The City of Gunnison’s official business licensing portal describes a new requirement for businesses operating within Gunnison city limits to obtain a City of Gunnison Business License starting January 1, 2026 (noting a $20 fee and applicability to various business types). The city also indicates changes to sales tax administration starting January 1, 2026 (city sales tax licensing/collection shifting to state administration) and that vendor fees will no longer be offered beginning in 2026. For vendor onboarding and ongoing compliance, this creates a new/changed local registration requirement (business license) and alters the sales-tax registration/remittance workflow. The city provides a 2026-only grace period allowing businesses to obtain an active 2026 license through March 31, 2026.
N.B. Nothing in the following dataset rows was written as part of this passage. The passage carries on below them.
/-! ### PAIR SLICING (ROUND-35 §4.5): adjacent pair flips that every prefix register ignores

In the tree's walk chart (`WalkTransport`: `u_i = ⊕_{j ≤ i} ¬x_j`, `x_i = ¬(u_i ⊕ u_{i−1})`) flipping ONE walk coordinate `u_j` flips
the ADJACENT input pair `x_j, x_{j+1}` and nothing else.  `prefixSum_pairFlip` below: if the pair is tied (`x_j = x_{j+1}`) and
`γ_j + γ_{j+1} = 0`, or anti-tied and `γ_j = γ_{j+1}`, then every prefix sum `Σ_{i<m} γ_i x_i` with `m ≠ j+1` is unchanged («blind
pair»).  Fixing all walk coordinates except the first elements of blind non-`W` pairs therefore makes a `GoodPrefixR 1` strategy a
polylog-junta on a u-SUBCUBE (x_W constant, register constant up to the one straddled pair), where `AffBells22.walkHardAllSubcube δ₀`
(every `δ₀ < 1`) applies: `PrefixJuntaHardR 1` reduces to the tree by a value-refined re-run of `AffBells23.RingCond.ringCondOfSubcube`
(prover job; numerics K-104). -/

/-- flip the adjacent pair `j, j+1`. -/
def pairFlip (j : Fin N) (hj : j.val + 1 < N) (x : Fin N → Bool) : Fin N → Bool :=
  fun i => if i = j ∨ i = ⟨j.val + 1, hj⟩ then !x i else x i

/-- `pairFlip_fst` (planner qa-qnc0-p1 g36, exp36/SimClass36.lean). -/
theorem pairFlip_fst (j : Fin N) (hj : j.val + 1 < N) (x : Fin N → Bool) : pairFlip j hj x j = !x j := by
  simp [pairFlip]

/-- `pairFlip_snd` (planner qa-qnc0-p1 g36, exp36/SimClass36.lean). -/
theorem pairFlip_snd (j : Fin N) (hj : j.val + 1 < N) (x : Fin N → Bool) :
    pairFlip j hj x ⟨j.val + 1, hj⟩ = !x ⟨j.val + 1, hj⟩ := by
  simp [pairFlip]

/-- `pairFlip_of_ne` (planner qa-qnc0-p1 g36, exp36/SimClass36.lean). -/
theorem pairFlip_of_ne (j : Fin N) (hj : j.val + 1 < N) (x : Fin N → Bool) {i : Fin N} (h1 : i ≠ j)
    (h2 : i ≠ ⟨j.val + 1, hj⟩) : pairFlip j hj x i = x i := by
  simp [pairFlip, h1, h2]

/-- **BLIND PAIRS.**  A tied pair with `γ_j + γ_{j+1} = 0`, or an anti-tied pair with `γ_j = γ_{j+1}`, is invisible to every prefix
sum not splitting the pair. -/
theorem prefixSum_pairFlip (γ : Fin N → ZMod 3) (j : Fin N) (hj : j.val + 1 < N) (x : Fin N → Bool)
    (hblind : (x j = x ⟨j.val + 1, hj⟩ ∧ γ j + γ ⟨j.val + 1, hj⟩ = 0) ∨
      (x j ≠ x ⟨j.val + 1, hj⟩ ∧ γ j = γ ⟨j.val + 1, hj⟩))
    (m : ℕ) (hm : m ≠ j.val + 1) : prefixSum γ m (pairFlip j hj x) = prefixSum γ m x := by
  have hne : j ≠ ⟨j.val + 1, hj⟩ := by
    intro h; have := congrArg Fin.val h; simp at this
  unfold prefixSum
  rw [← sub_eq_zero, ← sum_sub_distrib]
  rw [sum_eq_add_of_mem j ⟨j.val + 1, hj⟩ (mem_univ _) (mem_univ _) hne]
  · rw [pairFlip_fst, pairFlip_snd]
    by_cases hmj : m ≤ j.val
    · -- neither `j` nor `j+1` lies below the cut
      have h1 : ¬ (j.val < m) := by omega
      have h2 : ¬ ((⟨j.val + 1, hj⟩ : Fin N).val < m) := by simp; omega
      simp [h1, h2]
    · have h1 : j.val < m := by omega
      have h2 : ((⟨j.val + 1, hj⟩ : Fin N).val < m) := by simp; omega
      simp only [h1, h2, true_and]
      rcases hblind with ⟨hx, hγ⟩ | ⟨hx, hγ⟩
      · have hγ' : γ ⟨j.val + 1, hj⟩ = -γ j := (neg_eq_of_add_eq_zero_right hγ).symm
        rw [← hx, hγ']
        cases x j <;> simp
      · have hx' : x ⟨j.val + 1, hj⟩ = !x j := by
          cases h : x j <;> cases h' : x ⟨j.val + 1, hj⟩ <;> simp_all
        rw [hx', ← hγ]
        cases x j <;> simp
  · intro c _ hc
    rw [pairFlip_of_ne j hj x hc.1 hc.2, sub_self]

end Summit.QuantumAdvantage.AdviceFreeQNC0.AffBells36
San Francisco’s Treasurer & Tax Collector business tax reform update (Prop M implementation) points to a local ordinance that sets numerous license/permit fee amounts to $0 for license periods beginning on or after April 1, 2026. Examples referenced in the ordinance text include certain theater license fees and multiple permit/license fee categories (including Fire Department-related permits and certain food/special-event/body art and certified tester licensing fees). For vendor business licensing & registration teams, this changes licensing cost assumptions and may affect onboarding/renewal workflows for vendors operating in San Francisco by reducing or eliminating specific local license/permit fees starting with license periods on/after 2026-04-01.
An official SF.gov small business newsletter indicates that beginning in 2026, San Francisco business registration renewal is due on the last day of February and will be part of a unified Annual Business Registration and Tax Form (linked to Proposition M business tax reform). Vendors operating in San Francisco should update compliance calendars and ensure renewal and associated annual filing processes are completed by the new end-of-February deadline to maintain active registration for lawful operations and city contracting eligibility where applicable.
The U.S. Government Publishing Office (GPO) announces the retirement of legacy vendor systems (Contractor Connection/Quick Quote) and the transition of vendor registration and quoting activities to the GPO Publish platform. Vendors must register (or re-register) in GPO Publish to continue doing business with GPO, and registrations are subject to manual review, implying potential lead time. Compliance and government-contracting teams should update internal vendor onboarding and procurement participation procedures to ensure accounts are established in GPO Publish and avoid disruption after the retirement date.
GPO announced that its legacy vendor tools (Contractor Connection and Quick Quote) are retired effective the end of January 2026 and that vendor activities move to the GPO Publish platform. Vendors must register in GPO Publish (manual review) to avoid interruption in eligibility to receive and perform GPO work. Compliance teams supporting vendors should ensure internal procedures and credentials are updated for the new system and that registration is completed early due to manual review queues.
The Indiana Secretary of State Business Services Division notice states that filing process changes tied to HB 1593 and HB 1666 take effect January 1, 2026. For vendor business licensing & registration, this signals changes to Indiana business entity registration/maintenance filing workflows (e.g., INBiz processes and associated forms), requiring entities and service providers to review updated requirements effective 2026-01-01.
The District of Columbia Department of Licensing and Consumer Protection (DLCP) states that effective August 1, 2025, Basic Business Licenses are valid from the date of issuance to the last day of the same month two or four years later (depending on license term). Compliance teams managing vendor business license portfolios in DC should adjust renewal tracking and customer/vendor onboarding timelines to reflect the new validity/expiration convention.
The City of Albuquerque announces a shift from issuing business registrations to issuing business licenses through its online system (ABQ-PLAN), effective July 1, 2025. The city states existing registrants will transition at renewal (no immediate action; apply for a business license at renewal at no additional cost). The annual fee is stated as $35, and the city describes a delinquency structure allowing a $10/day late fee for each delinquent license if fees are not paid before starting business or before expiration. Compliance teams should ensure Albuquerque operations track renewal timing (at least 10 days before expiration per the announcement) and incorporate the new licensing terminology and late-fee exposure into compliance calendars and cost estimates.